import Literature.NumberTheory.Automorphic.AutomorphicFormsStableHolds
import Literature.NumberTheory.Automorphic.HarishChandraConvolutionGL
import Literature.NumberTheory.Automorphic.AutomorphicFormsL2DerivativeIntegral
import Literature.NumberTheory.Automorphic.ArchFlowParametricIntegral
import Literature.Analysis.OperatorTheory.NelsonAPrioriEstimate
import Literature.Analysis.Calculus.AnalyticOfDerivBound
import Mathlib.Analysis.Calculus.BumpFunction.FiniteDimension
import Mathlib.Analysis.Calculus.FDeriv.Pow
import Mathlib.Data.Nat.Choose.Bounds
import HarnessLib

/-!
# Harish-Chandra's regularity theorem for `K`-finite `Z(𝔤)`-finite functions on the real group,
# along one-parameter subgroups — PROVED by Nelson's a-priori recursion

Topic `NumberTheory/Automorphic`. For the full linear group `H = GL(N, A)` over a finite-dimensional
star-formally real commutative real `*`-algebra `A` with `ℝ`-linear involution (so
`A ≅ ℝ^r × ℂ^s`, `H ≅ ∏ GL_N(ℝ) × ∏ GL_N(ℂ)`, `K = H ∩ U(N, A) ≅ ∏ O(N) × ∏ U(N)`), a smooth
right `K`-finite `Z(𝔤)`-finite `F : H → ℂ` has `t ↦ F (h exp tX)` real analytic at `t = 0` for all
`h ∈ H`, `X ∈ 𝔤` (`analyticAt_apply_expMem_smul_of_isKFinite_of_isZFinite`). This is the statement
of the named fact `analyticAt_expMem_of_isKFinite_of_isZFinite H` that
`AutomorphicRepsGLClosureRegularity` declared and then retired (2026-08-15) as theory-sized along
the PRINTED route — analytic elliptic regularity for `Q(Ω)`, `Ω = C + 2Ω_K` (Harish-Chandra 1966,
§8; Borel 1997, Thm. 2.13 and Remark; Bump 1997, Thm. 2.9.1–2.9.2; Borel 1972, 3.14–3.15;
Hörmander, Thm. 7.5.1), absent from Mathlib. Here it is PROVED along the route the tree already
uses for the moderate growth of Lie derivatives (`AutomorphicFormsStableHolds`) and for the
analyticity of `L²`-orbits of cusp forms (`AutomorphicRepsGLAnalyticVectors`): E. Nelson's
sum-of-squares recursion, run A PRIORI on a finite-dimensional `Δ`-stable space, with POWER
cut-off weights. It is the analytic input of Borel 1972, Thm. 3.17 (Harish-Chandra's
admissibility theorem: the closure of `U(𝔤) v` is `G`-stable for a `K`-finite `Z(𝔤)`-finite
smooth vector `v`) for functions that are not square integrable, e.g. automorphic forms that are
not cusp forms (`HarishChandraDiracGL`).

* §1 `analyticAt_of_norm_iteratedDeriv_le_on` — the local form of
  `Literature.Analysis.Calculus.analyticAt_of_norm_iteratedDeriv_le`: factorial bounds
  `‖g⁽ᵏ⁾(t)‖ ≤ M Cᵏ k!` on an INTERVAL `[t₀ - δ, t₀ + δ]` give analyticity at `t₀` (same proof;
  Taylor's formula is only ever applied inside the interval).
* §2 `powCut`, `powWeightMap θ P hP m : V →ₗ[ℂ] L²(ℝ^d)` (`u ↦ [θ^{m+1} · P u]` for ONE bump
  function `θ`) and `exists_pow_skew_const` — the almost-skewness with LINEAR defect
  `D (m+2) ‖M_m u‖ ‖M_{m+1} w‖` (Gaffney's integration by parts:
  `∂(θ^{2m+4}) = (2m+4) θ^{2m+3} ∂θ`), i.e. the hypotheses of the a-priori recursion
  `norm_weight_wordEnd_le` of `Literature.Analysis.OperatorTheory.NelsonAPrioriEstimate` in the
  model "vector fields on a ball of `ℝ^d`" (the companion of
  `Literature.Analysis.OperatorTheory.NelsonCutoffWeights`, whose geometric cut-offs `χ_m` have
  defect `2^m` and serve the finite-order interior estimate; `ArchAPrioriGL` has the same power
  weights on `GL_n(𝔸_K)`-orbits in linear coordinates).
* §3 generic algebra: the expansion `A_l ((∑ c_p A_p)^k f) = ∑_{|w| = k} c^w A_{l ++ w} f`
  (`wordEnd_pow_sum_smul_apply`), a coordinate size on a finite-dimensional subspace
  (`basisCoordSize`, the `coordSize` of `ArchAPrioriGL` for a general module), and the arithmetic
  of the a-priori constants: `aprioriBound B c d D n m ≤ (√B + 2 n d² c + d D (m+1))ⁿ`
  (`aprioriBound_le_pow`), `(E (n+1))ⁿ ≤ e (E e)ⁿ n!` (`mul_succ_pow_le_factorial`),
  `(i + j)! ≤ 2^{i+j} i! j!`.
* §4 functions on `H`: `continuous_of_isArchSmooth_id` (smooth for the identity of the full linear
  group ⇒ continuous, through `contDiffAt_extend_of_isArchSmooth`) and
  `iteratedDeriv_apply_expMem_smul` (`(d/dt)^k ψ (g exp tX) = (X^k ψ)(g exp tX)`).
* §5 `analyticAt_apply_expMem_smul_of_isKFinite_of_isZFinite` — **the theorem.** `F` is killed by
  a real monic polynomial in `L_B = ∑ Bᵢ²` for an adapted basis `B` of `𝔤`
  (`exists_adaptedBasis_real_annihilator`), so `T = span {L_B^j F}_{j<M}` is finite-dimensional
  and `L_B`-stable; in the exponential chart (`exists_chartFields`) the a-priori recursion with
  the power weights bounds the weighted local `L²`-norms of ALL words `B_α F`, `|α| = n`, by
  `R(n, n) N(F) ≤ e (E e)ⁿ n! N(F)`, uniformly on the compact arc `h exp([-1, 1] X)`; the frame
  Sobolev bound (`exists_frame_pointBound`) makes them pointwise, the expansion of `Xᵏ` into
  words gives `|(Xᵏ F)(h exp tX)| ≤ C (x E')ᵏ k!` on `|t| ≤ 1`, and §1 concludes.

No named facts; the definitions are the proof helpers of §2–§3 (`powCut`, `powWeightFun`,
`powWeightMap`, `powEnvNorm`, `basisCoordSize`), kept in this file (D-0026).

## References

* Harish-Chandra, *Representations of a semisimple Lie group on a Banach space. I*, Trans. AMS 75
  (1953), §7 and Lemma 34 [HarishChandraTAMS1953] (held).
* Harish-Chandra, *Discrete series for semisimple Lie groups. II*, Acta Math. 116 (1966), §8
  [HarishChandra1966].
* A. Borel, *Automorphic forms on `SL₂(ℝ)`* (1997), Thm. 2.13 and Remark (p. 20), proof of
  Thm. 2.17 (a) [Borel1997] (held).
* A. Borel, *Représentations de groupes localement compacts*, LNM 276 (1972), 3.14–3.15, Thm. 3.17
  [Borel1972] (held).
* D. Bump, *Automorphic Forms and Representations* (1997), Thm. 2.9.1–2.9.2 [Bump1997] (held).
* E. Nelson, *Analytic vectors*, Ann. of Math. 70 (1959), 572–615, §2, §6, Lemma 5.1
  [Nelson1959] (not held).
* M. P. Gaffney, *A special Stokes's theorem for complete Riemannian manifolds*, Ann. of Math. 60
  (1954), 140–145 (not held).
* S. G. Krantz, H. R. Parks, *A Primer of Real Analytic Functions*, 2nd ed. (2002), §1.2.
-/

noncomputable section
import Mathlib
import Literature.AlgebraicGeometry.Motives.AbelianVariety

/-!
# Crux-triage check (refuter, stmt-HodgeConjecture-14874): the `CyclotomicCMTransfer` hypothesis of card
`jacobian-anchor-transfer` only covers abelian varieties of dimension `≤ m/2`

`IsCyclotomicCM m A` (ideator 2, `Cruxes/FermatAnchorAssembly/IdeatorTwoSketch.md`, copied verbatim below) asks
for ONE endomorphism `φ` with `φ ^ m = 1` generating a `ℚ`-subalgebra of `End⁰(A)` of dimension `2 · dim A`.
Since `φ` is a root of `X ^ m - 1`, that subalgebra is spanned by `1, φ, …, φ^{m-1}`, so `2 · dim A ≤ m`:
no product host `A_s` of Fermat–Jacobian factors with `2 · dim A_s > m` (e.g. da Silva's `m = 33` host,
`dim A_s = 35`) satisfies the hypothesis, and the transfer as typed never routes the residual sign classes
through their hosts.
-/

set_option linter.dupNamespace false

open Literature.AlgebraicGeometry.Motives CategoryTheory

namespace Summit.HodgeConjecture.HodgeConjecture.Cruxes.FermatAnchorAssembly.Triage

/-- In any (possibly non-commutative) `ℚ`-algebra, an element with `x ^ m = 1`, `m ≥ 1`, generates a
subalgebra of `ℚ`-dimension at most `m`. [folklore] -/
theorem finrank_adjoin_le_of_pow_eq_one {R : Type*} [Ring R] [Algebra ℚ R] (x : R) {m : ℕ}
    (hm : 1 ≤ m) (hx : x ^ m = 1) :
    Module.finrank ℚ (Algebra.adjoin ℚ ({x} : Set R)) ≤ m := by
  classical
  have hspan : Subalgebra.toSubmodule (Algebra.adjoin ℚ ({x} : Set R)) ≤
      Submodule.span ℚ (((Finset.range m).image fun i => x ^ i : Finset R) : Set R) := by
    rw [Algebra.adjoin_eq_span]
    refine Submodule.span_le.2 ?_
    intro y hy
    have hy' : y ∈ Submonoid.powers x := by
      rw [Submonoid.powers_eq_closure]; exact hy
    obtain ⟨i, rfl⟩ := hy'
    apply Submodule.subset_span
    simp only [Finset.coe_image, Finset.coe_range, Set.mem_image, Set.mem_Iio]
    refine ⟨i % m, Nat.mod_lt _ hm, ?_⟩
    conv_rhs => rw [← Nat.div_add_mod i m, pow_add, pow_mul, hx, one_pow, one_mul]
  calc Module.finrank ℚ (Algebra.adjoin ℚ ({x} : Set R))
      = Module.finrank ℚ (Subalgebra.toSubmodule (Algebra.adjoin ℚ ({x} : Set R))) :=
        (Subalgebra.finrank_toSubmodule _).symm
    _ ≤ Module.finrank ℚ
          (Submodule.span ℚ (((Finset.range m).image fun i => x ^ i : Finset R) : Set R)) :=
        Submodule.finrank_mono hspan
    _ ≤ ((Finset.range m).image fun i => x ^ i).card := finrank_span_finset_le_card _
    _ ≤ m := by simpa using (Finset.card_image_le (s := Finset.range m) (f := fun i => x ^ i))

/-- Verbatim copy of ideator 2's `IsCyclotomicCM` (IdeatorTwoSketch.md, card jacobian-anchor-transfer): a PREDICATE on
`(m, A)`, not a closed fact. -/
def IsCyclotomicCM (m : ℕ) (A : AbelianVariety ℂ) : Prop :=
  ∃ φ : End A, φ ^ m = 1 ∧
    Module.finrank ℚ (Algebra.adjoin ℚ ({AbelianVariety.endAlgebra.of A φ} : Set (AbelianVariety.endAlgebra A)))
      = 2 * A.dim

/-- **The hypothesis of `CyclotomicCMTransfer` only ever speaks about abelian varieties of dimension `≤ m / 2`.**
[folklore] -/
theorem two_mul_dim_le_of_isCyclotomicCM {m : ℕ} {A : AbelianVariety ℂ} (hm : 1 ≤ m)
    (h : IsCyclotomicCM m A) : 2 * A.dim ≤ m := by
  obtain ⟨φ, hφ, hdim⟩ := h
  rw [← hdim]
  exact finrank_adjoin_le_of_pow_eq_one _ hm (by rw [← map_pow, hφ, map_one])

/-- Numerical instance: da Silva's `m = 33` host has `dim A_s = 10 + 10 + 5 + 10 = 35`, and `2 · 35 > 33`. -/
example : ¬ (2 * 35 ≤ 33) := by decide

end Summit.HodgeConjecture.HodgeConjecture.Cruxes.FermatAnchorAssembly.Triage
* * * *
Set down exactly the lines that begin with the one containing "Submodule.finrank_mono hspan" and end with the last line above, and no others.

        Submodule.finrank_mono hspan
    _ ≤ ((Finset.range m).image fun i => x ^ i).card := finrank_span_finset_le_card _
    _ ≤ m := by simpa using (Finset.card_image_le (s := Finset.range m) (f := fun i => x ^ i))

/-- Verbatim copy of ideator 2's `IsCyclotomicCM` (IdeatorTwoSketch.md, card jacobian-anchor-transfer): a PREDICATE on
`(m, A)`, not a closed fact. -/
def IsCyclotomicCM (m : ℕ) (A : AbelianVariety ℂ) : Prop :=
  ∃ φ : End A, φ ^ m = 1 ∧
    Module.finrank ℚ (Algebra.adjoin ℚ ({AbelianVariety.endAlgebra.of A φ} : Set (AbelianVariety.endAlgebra A)))
      = 2 * A.dim

/-- **The hypothesis of `CyclotomicCMTransfer` only ever speaks about abelian varieties of dimension `≤ m / 2`.**
[folklore] -/
theorem two_mul_dim_le_of_isCyclotomicCM {m : ℕ} {A : AbelianVariety ℂ} (hm : 1 ≤ m)
    (h : IsCyclotomicCM m A) : 2 * A.dim ≤ m := by
  obtain ⟨φ, hφ, hdim⟩ := h
  rw [← hdim]
  exact finrank_adjoin_le_of_pow_eq_one _ hm (by rw [← map_pow, hφ, map_one])

/-- Numerical instance: da Silva's `m = 33` host has `dim A_s = 10 + 10 + 5 + 10 = 35`, and `2 · 35 > 33`. -/
example : ¬ (2 * 35 ≤ 33) := by decide

end Summit.HodgeConjecture.HodgeConjecture.Cruxes.FermatAnchorAssembly.Triage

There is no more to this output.